/ How machine learning can improve your BI processes
How machine learning can improve your BI processes
At this point, business intelligence isn’t at the cutting edge of business data strategies. It’s an established and respected part of the data industry. BI solutions aren’t rare tools that only the most data-driven businesses use; they’re the basic building blocks that every business needs to survive.
Nowadays, data-driven businesses are looking at new technologies that can leverage the power of BI. Business intelligence isn’t the future—it’s the present. The future is BI-based machine learning; using a BI tool to provide completely automated insight.
Businesses can use machine learning to accomplish things that would be impossible, or at least extremely time-consuming, with regular BI tools. The largest enterprises have already started to leverage machine learning, and it’s time for the average business to follow suit.
Modern, market-leading BI tools can help a business harness the power of machine learning. However, before a business jumps in head-first, they need to know what machine learning is and what it can do for them.
Say you want to build an email filter for your business. You want to make sure ‘good’ emails get through while ‘bad’ emails are blocked.
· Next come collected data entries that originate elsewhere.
import Literature.Geometry.Lorentzian.KerrSeparatedPotentialCriticalPoints
import HarnessLib

/-!
# Partition of `(r₊, b]` into at most eight intervals of strict monotonicity of
# Carter's potential `V = V₀ + V₁` on subextremal Kerr

(family `gr`, infrastructure for statement **gr.S24**; namespace `Literature.Geometry.Lorentzian.Kerr`)

Dafermos–Rodnianski–Shlapentokh-Rothman (*Decay for solutions of the wave equation on Kerr
exterior spacetimes III*, arXiv:1402.7034 = Ann. of Math. 183 (2016)) control in Lemma 6.3.1 the
critical points of the frequency-dependent part `V₀` of Carter's potential; the companion file
`KerrSeparatedPotentialCriticalPoints.lean` records the cruder but frequency-uniform consequence
for the full potential `V = V₀ + V₁`: for `0 < M`, `|a| < M` and an admissible triple
`(ω, m, Λ)` there is a finite set `S`, `#S ≤ 7`, containing all critical points of `V` in
`(r₊, ∞)` (`Kerr.sepPotential_criticalPoints`), and `V` is strictly monotone on every `[r₁, r₂]`,
`r₁ ≥ r₊`, whose interior avoids the critical points
(`Kerr.sepPotential_strictMonoOn_or_strictAntiOn`).

This file packages the two facts in the form consumed by the Sonin-energy bookkeeping downstream
(an explicit finite partition `t 0 = r₊ < t 1 < ⋯ < t k = b`):

* `exists_partition_avoiding_finset`: an elementary combinatorial lemma — if a property `P r₁ r₂`
  of subintervals `[r₁, r₂] ⊆ [a, b]` holds whenever the open interval `(r₁, r₂)` contains no
  point of a finite set `S` with `#S ≤ n`, then `[a, b]` splits into `k ≤ n + 1` consecutive
  intervals `[t i, t (i + 1)]`, `t 0 = a < t 1 < ⋯ < t k = b`, each satisfying `P` (induction on
  `n`: cut at the least point of `S` in `(a, b)`);
* `sepPotential_monotone_partition`: for every `b > r₊`, `(r₊, b]` splits into `k ≤ 8` intervals
  `[t i, t (i + 1)]`, `t 0 = r₊ < ⋯ < t k = b`, on each of which `V` is strictly increasing or
  strictly decreasing.

## References

* M. Dafermos, I. Rodnianski, Y. Shlapentokh-Rothman, arXiv:1402.7034 = Ann. of Math. 183
  (2016), §6.2 (`V = V₀ + V₁`), Lemma 6.3.1 and its proof, §8.4 (decrease)
  (key `DafermosRodnianskiShlapentokhrothman2014`).
-/

noncomputable section

open Set

namespace Literature.Geometry.Lorentzian

namespace Kerr

/-! ### A combinatorial partition lemma -/

/-- The one-piece partition `t 0 = a`, `t 1 = b` of `[a, b]`. [folklore] -/
theorem exists_partition_one {α : Type*} [Preorder α] (P : α → α → Prop) {a b : α}
    (hab : a < b) (h : P a b) (n : ℕ) :
    ∃ (k : ℕ) (t : ℕ → α), k ≤ n + 1 ∧ t 0 = a ∧ t k = b ∧ (∀ i < k, t i < t (i + 1)) ∧
      ∀ i < k, P (t i) (t (i + 1)) := by
  refine ⟨1, fun i ↦ if i = 0 then a else b, by omega, if_pos rfl, if_neg one_ne_zero,
    fun i hi ↦ ?_, fun i hi ↦ ?_⟩
  · obtain rfl : i = 0 := by omega
    simpa using hab
  · obtain rfl : i = 0 := by omega
    simpa using h

/-- **Partition of `[a, b]` avoiding a finite set.** Let `S` be a finite set in a linear order
with `#S ≤ n`, `a < b`, and `P` a property of pairs `r₁ < r₂` in `[a, b]` which holds as soon as
the open interval `(r₁, r₂)` contains no point of `S`. Then there are `k ≤ n + 1` and points
`t 0 = a < t 1 < ⋯ < t k = b` with `P (t i) (t (i + 1))` for all `i < k`. (Induction on `n`:
if `S ∩ (a, b) = ∅` take `k = 1`; otherwise cut at the least point `c` of `S ∩ (a, b)`, so that
`P a c`, and partition `[c, b]` avoiding `S \ {c}`.) [folklore] -/
theorem exists_partition_avoiding_finset {α : Type*} [LinearOrder α] (P : α → α → Prop)
    {n : ℕ} {S : Finset α} {a b : α} (hS : S.card ≤ n) (hab : a < b)
    (hP : ∀ r₁ r₂, a ≤ r₁ → r₁ < r₂ → r₂ ≤ b → (∀ x ∈ S, x ∉ Ioo r₁ r₂) → P r₁ r₂) :
    ∃ (k : ℕ) (t : ℕ → α), k ≤ n + 1 ∧ t 0 = a ∧ t k = b ∧ (∀ i < k, t i < t (i + 1)) ∧
      ∀ i < k, P (t i) (t (i + 1)) := by
  induction n generalizing S a with
  | zero =>
    have hS0 : S = ∅ := Finset.card_eq_zero.mp (Nat.le_zero.mp hS)
    exact exists_partition_one P hab (hP a b le_rfl hab le_rfl (by simp [hS0])) 0
  | succ n ih =>
    by_cases hex : ∃ x ∈ S, a < x ∧ x < b
    · -- cut at the least point `c` of `S ∩ (a, b)`
      obtain ⟨x₀, hx₀S, hax₀, hx₀b⟩ := hex
      set S' : Finset α := S.filter (fun x ↦ a < x ∧ x < b) with hS'_def
      have hne : S'.Nonempty := ⟨x₀, Finset.mem_filter.mpr ⟨hx₀S, hax₀, hx₀b⟩⟩
      set c : α := S'.min' hne with hc_def
      have hc : c ∈ S' := S'.min'_mem hne
      have hcS : c ∈ S := (Finset.mem_filter.mp hc).1
      have hac : a < c := (Finset.mem_filter.mp hc).2.1
      have hcb : c < b := (Finset.mem_filter.mp hc).2.2
      have hmin : ∀ x ∈ S, a < x → x < b → c ≤ x := fun x hx hax hxb ↦
        S'.min'_le x (Finset.mem_filter.mpr ⟨hx, hax, hxb⟩)
      -- the first piece `[a, c]`
      have hPac : P a c := hP a c le_rfl hac hcb.le fun x hxS hxI ↦
        (not_lt.mpr (hmin x hxS hxI.1 (hxI.2.trans hcb))) hxI.2
      -- partition `[c, b]` avoiding `S \ {c}`
      obtain ⟨k, t, hk, ht0, htk, hmono, hPt⟩ := ih (S := S.erase c) (a := c)
        (by rw [Finset.card_erase_of_mem hcS]; omega) hcb
        (fun r₁ r₂ hr₁ hr₁₂ hr₂ hx ↦ hP r₁ r₂ (hac.le.trans hr₁) hr₁₂ hr₂ fun x hxS hxI ↦ by
          by_cases hxc : x = c
          · exact (not_lt.mpr hr₁) (hxc ▸ hxI.1)
          · exact hx x (Finset.mem_erase.mpr ⟨hxc, hxS⟩) hxI)
      refine ⟨k + 1, fun i ↦ if i = 0 then a else t (i - 1), by omega, if_pos rfl, ?_, ?_, ?_⟩
      · simp [htk]
      · intro i hi
        rcases Nat.eq_zero_or_pos i with rfl | hi0
        · simpa [ht0] using hac
        · simp only [if_neg hi0.ne', if_neg (Nat.succ_ne_zero i), Nat.add_sub_cancel]
          have h := hmono (i - 1) (by omega)
          rwa [Nat.sub_add_cancel hi0] at h
      · intro i hi
        rcases Nat.eq_zero_or_pos i with rfl | hi0
        · simpa [ht0] using hPac
        · simp only [if_neg hi0.ne', if_neg (Nat.succ_ne_zero i), Nat.add_sub_cancel]
          have h := hPt (i - 1) (by omega)
          rwa [Nat.sub_add_cancel hi0] at h
    · -- no point of `S` in `(a, b)`: one piece
      push Not at hex
      exact exists_partition_one P hab
        (hP a b le_rfl hab le_rfl fun x hx hxI ↦ (not_le.mpr hxI.2) (hex x hx hxI.1)) (n + 1)

/-! ### The partition of `(r₊, b]` -/

/-- **`(r₊, b]` splits into at most eight intervals of strict monotonicity of Carter's
potential.** For `0 < M`, `|a| < M`, an admissible frequency triple `(ω, m, Λ)` and every `b > r₊`
there are `k ≤ 8` and points `t 0 = r₊ < t 1 < ⋯ < t k = b` such that on each `[t i, t (i + 1)]`
the potential `V = V₀ + V₁` is strictly increasing or strictly decreasing: `V` has at most seven
critical points in `(r₊, ∞)` (`sepPotential_criticalPoints`, extending to `V` the count of DRSR
arXiv:1402.7034, Lemma 6.3.1) and is strictly monotone on every `[r₁, r₂]`, `r₁ ≥ r₊`, whose
interior contains none of them (`sepPotential_strictMonoOn_or_strictAntiOn`).
[cite: DafermosRodnianskiShlapentokhrothman2014, Lemma 6.3.1] -/
theorem sepPotential_monotone_partition {M a ω Λ : ℝ} {m : ℤ} (hM : 0 < M)
    (hMa : IsSubextremal M a) (hadm : IsAdmissibleTriple a ω m Λ) {b : ℝ} (hb : rPlus M a < b) :
    ∃ (k : ℕ) (t : ℕ → ℝ), k ≤ 8 ∧ t 0 = rPlus M a ∧ t k = b ∧ (∀ i < k, t i < t (i + 1)) ∧
      ∀ i < k, StrictMonoOn (sepPotential M a ω m Λ) (Icc (t i) (t (i + 1))) ∨
        StrictAntiOn (sepPotential M a ω m Λ) (Icc (t i) (t (i + 1))) := by
  obtain ⟨S, hS, hcrit⟩ := sepPotential_criticalPoints hM hMa hadm
  exact exists_partition_avoiding_finset
    (fun r₁ r₂ ↦ StrictMonoOn (sepPotential M a ω m Λ) (Icc r₁ r₂) ∨
      StrictAntiOn (sepPotential M a ω m Λ) (Icc r₁ r₂))
    hS hb fun r₁ r₂ hr₁ _ _ hS' ↦
      sepPotential_strictMonoOn_or_strictAntiOn hM hr₁ fun r hr h0 ↦
        hS' r (hcrit r (hr₁.trans_lt hr.1) h0) hr

end Kerr

end Literature.Geometry.Lorentzian

end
To do this, you either have to filter emails manually (which defeats the purpose of building a filter) or use simple word or sender filtering.
Either way, the filter is going to be imperfect. Good emails will get blocked, bad emails will get through, and having the filter can even end up more frustrating than having no filter in the first place.
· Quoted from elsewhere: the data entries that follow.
import Literature.NumberTheory.LFunctions.NicolasChainCheck
import HarnessLib

/-!
# Nicolas's inequality at the primorials `p#`, `p ≤ 360649`, by kernel computation: the certified run
# (discharge of `Literature.NumberTheory.LFunctions.nicolas_iff`, Nicolas 1983, Thm. 2 (a))

Topic: `Literature/NumberTheory/LFunctions`. Pure proof file (a kernel computation; nothing is
asserted, no definition). `run1`, `run2` evaluate `NicolasChain.runDN 15400` — at most `15400` steps of
the Nicolas chain of `NicolasChainCheck.lean` along the prime table `ChainTable.table`, each
certifying the primality of the next entry `p'`, extending the enclosures of `log p'`, `θ(p')` and
`∏_{q ≤ p'} q/(q−1)`, and performing the comparison `nicolasChk` that yields Nicolas's inequality
`e^γ log log(p'#) < p'#/φ(p'#)` — from the initial state (the prime `2`, `NicolasChain.initN`, the
literal on the left of `run1`) to the prime `168869` (entry `15400` of `table.tail`) and on to the prime
`360649 > 599²` (entry `30800`). The meaning of these states is supplied by `NicolasChain.runDN_sound`
(`NicolasChainSound.lean`: the invariant `Inv` is preserved); the assembly with the analytic range
`p ≥ 599²` (`NicolasLogfUpperRH.lean`) is `NicolasCriterionProofs.lean`. The expected states were
obtained by evaluating the same function compiled. `decide +kernel`, standard axioms only
(`maxHeartbeats 0` lifts the deterministic time-out for these two declarations).

## References

* J.-L. Nicolas, *Petites valeurs de la fonction d'Euler*, J. Number Theory 17 (1983), 375–388,
  Thm. 2 (a). [Nicolas1983]
-/

namespace Literature.NumberTheory.LFunctions.NicolasChainRun

open NicolasChain

set_option maxHeartbeats 0 in
/-- **Chunk 1 of the certified Nicolas run** (steps `0` to `15400`, primes `2` to `168869`).
[cite: Nicolas1983, Thm. 2 (a)] -/
theorem run1 :
    runDN 15400
      ⟨2, 837963523372001241299075, 837963523372001241347433,
        837963523372001241347433, 2417851639229258349412352⟩ =
    some ⟨168869, 14551693261091611892557246, 14551693261092087498932709,
        203346320644126591981236948513, 25920139116191774204480740⟩ := by
  decide +kernel

set_option maxHeartbeats 0 in
/-- **Chunk 2 of the certified Nicolas run** (steps `15400` to `30800`, primes `168869` to
`360649 > 599² = 358801`). [cite: Nicolas1983, Thm. 2 (a)] -/
theorem run2 :
    runDN 15400
      ⟨168869, 14551693261091611892557246, 14551693261092087498932709,
        203346320644126591981236948513, 25920139116191774204480740⟩ =
    some ⟨360649, 15469004315349700887174786, 15469004315350176493980174,
        435316248904815008284154965780, 27555502256890831221541507⟩ := by
  decide +kernel

end Literature.NumberTheory.LFunctions.NicolasChainRun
Machine learning can help solve this problem. If you’ve been trying to filter your emails for a while, you’ll have big collections of ‘good’ and ‘bad’ emails. A machine learning algorithm can find commonalities and figure out what makes a good email good and a bad email bad.
From there, the algorithm can filter out emails that have ‘bad’ characteristics and let through ‘good’ ones. This is similar to filtering the emails manually—it’s evaluating each email and using its own best judgment to classify it—but it’s all completely automated.
Initially, the algorithm might not be very good at making those judgements. But by providing feedback, you can sharpen the algorithm’s decision-making. If it’s marking a lot of bad emails as good, you can flag those choices as incorrect, and the algorithm can learn from its mistakes.
Over time, this process of making mistakes and getting feedback makes the algorithm better and better at making those choices. Eventually, it’ll make very few mistakes and work better and faster than a human in the same role.
This simple loop, where an algorithm is trained on an initial data set, makes decisions based on past experience, and then learns from its mistakes, is the core of any machine learning use case.
While it may seem simple, machine learning has all sorts of use cases. Any business in any industry can find places where machine learning can streamline their operations, solve persistent problems, and find new insights.
Where machine learning works
Businesses don’t need to invest in expensive machine learning tools to access machine learning benefits. Many BI tools offer machine learning capabilities that can help businesses build algorithms and find insight.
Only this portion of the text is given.